Fukuyamas Mozart-Manga stellt noch stärker den GenderAspekt in den Mittelpunkt. Der Autor lässt darin etliche Personen auftreten, die in Mozarts Biografie eine Rolle spielen: seine Eltern, Leopold und Anna Maria, seine Schwester Maria Anna (Nannerl), seine Frau, Constanze, und deren Mutter, Cäcilia Weber, die Söhne
Carl Thomas und Franz Xaver, aber auch etwa die Komponisten Antonio Salieri und Franz Xaver Süßmayer, den Librettisten Emanuel Schikaneder und die Primadonna Caterina Cavalieri.

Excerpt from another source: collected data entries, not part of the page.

import Summits.CriticalPhenomena.PercolationContinuityZ3.Theorems.PercNearOneGluingNoHeavyLowerTailSahiSlotCell34Check

/-!
# The cell `(3,4)` in the kernel — certificate shard 10 of 20: the axis-canonical antichains `22929 ≤ a < 22951`

Support file of the one-cut programme (crux `NoHeavyLowerTail`, stmt-CriticalPhenomena-4575; cell `prim-masterthm`, seat P3, gen 19;
`run/shared/lean/prim/prim-masterthm/prim-masterthm-p3/HIERARCHY.md` §27).  COMPUTATIONAL: one `native_decide` running the colouring search
`SahiSlot34.checkRange` of `…SahiSlotCell34Check` on the canonical antichains of `[4]^3` with indices in `[22929, 22951)` (of `40 238`; the twenty
shards are balanced by work, ≈ 1/20 of the `1.9·10^8` cell updates each).  What a `true` means is spelled out in `…SahiSlotCell34Check` and turned
into `patternForm 3 4 ≥ 0` on the corresponding coloured antichains by the companion soundness / identification / covering files; the twenty shards
together give `SlotPatternPos 3 4` (`…SahiSlotPatternThreeFour`).  External replay: seat C engine `proto34.c` (0 negatives on all shards). [this work]
-/

namespace Summit.CriticalPhenomena.PercolationContinuityZ3.Theorems

namespace SahiSlot34

/-- **Shard 10/20 of the `(3,4)` certificate**: the axis-canonical antichains of `[4]^3` with indices `22929 ≤ a < 22951` pass the colouring
search — `Φ = patternForm 3 4 ≥ 0` at every restricted-growth 4-colouring of each of them. [this work] -/
theorem checkRange_shard10 : checkRange 22929 22 = true := by
  native_decide

end SahiSlot34

end Summit.CriticalPhenomena.PercolationContinuityZ3.Theorems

Die einzige fiktive Figur ist Mozart selbst, der im Manga als Mädchen namens Elisabeth geboren wurde. In der Rahmenhandlung des ersten Kapitels lernen wir dieses hochbegabte Kind im Alter von vier Jahren kennen. Zur Abendstunde improvisiert Elisabeth am Cembalo, gleichzeitig in vulgärer Sprache plaudernd. Ein Moment, in dem Vater Leopold das große Talent seiner Tochter erkennt und sich entscheidet, ihr eine Laufbahn als Komponistin zu ermöglichen. Er schneidet ihr die Haare ab und zwingt sie, fortan als Mann verkleidet zu leben.
Komponieren im Gehrock
Fukuyama bedient sich hier des japanischen Konzepts des „Danso¯ no reijin“, der „männlich verkleideten Schönheit“, die in japanischen Mädchenmangas zumeist am Ende einen Mann heiratet. In „Mademoiselle Mozart“, das sich an eine erwachsene Zielgruppe richtet, wird das Konzept jedoch abgewandelt. Elisabeth heiratet mit Constanze eine Frau. In ihren Wiener Jahren, zu denen das Manga im Hauptteil springt, führt sie ein Musikerleben in Männerkleidung und versucht dabei, sich von der Dominanz des Vaters zu lösen. Erst nach Leopolds Tod ringt sie sich ein einziges Mal durch, die Verkleidung abzulegen, um kurz das Dasein als Frau zu genießen. Der Schaffensdrang überwiegt jedoch. Wieder verkleidet mit Gehrock und Perücke, komponiert sie Opern wie etwa „Don Giovanni“oder „Die Zauberflöte“und große Symphonien. Zum Schluss entsteht ihre autobiografische Oper „Mademoiselle Mozart“, die zum Triumph wird.
Etliche Fakten und Szenen dieser Handlung sind frei erfunden. An vielen Stellen zeigt sich jedoch, wie eingehend sich Fukuyama mit Quellen befasst hat. So lässt er Mozart zum Förderer Gottfried van Swieten sagen, er schreibe seine Musik nie nur für Kenner, sondern auch für all jene, die sie einfach als Unterhaltung genießen wollten. Eine Ansicht, die durch den originalen Briefwechsel Wolfgangs mit seinem Vater, Leopold, belegt ist. „Fukuyama hat Mozarts Briefe intensiv studiert“, sagt Yamada, die den Autor interviewt hat.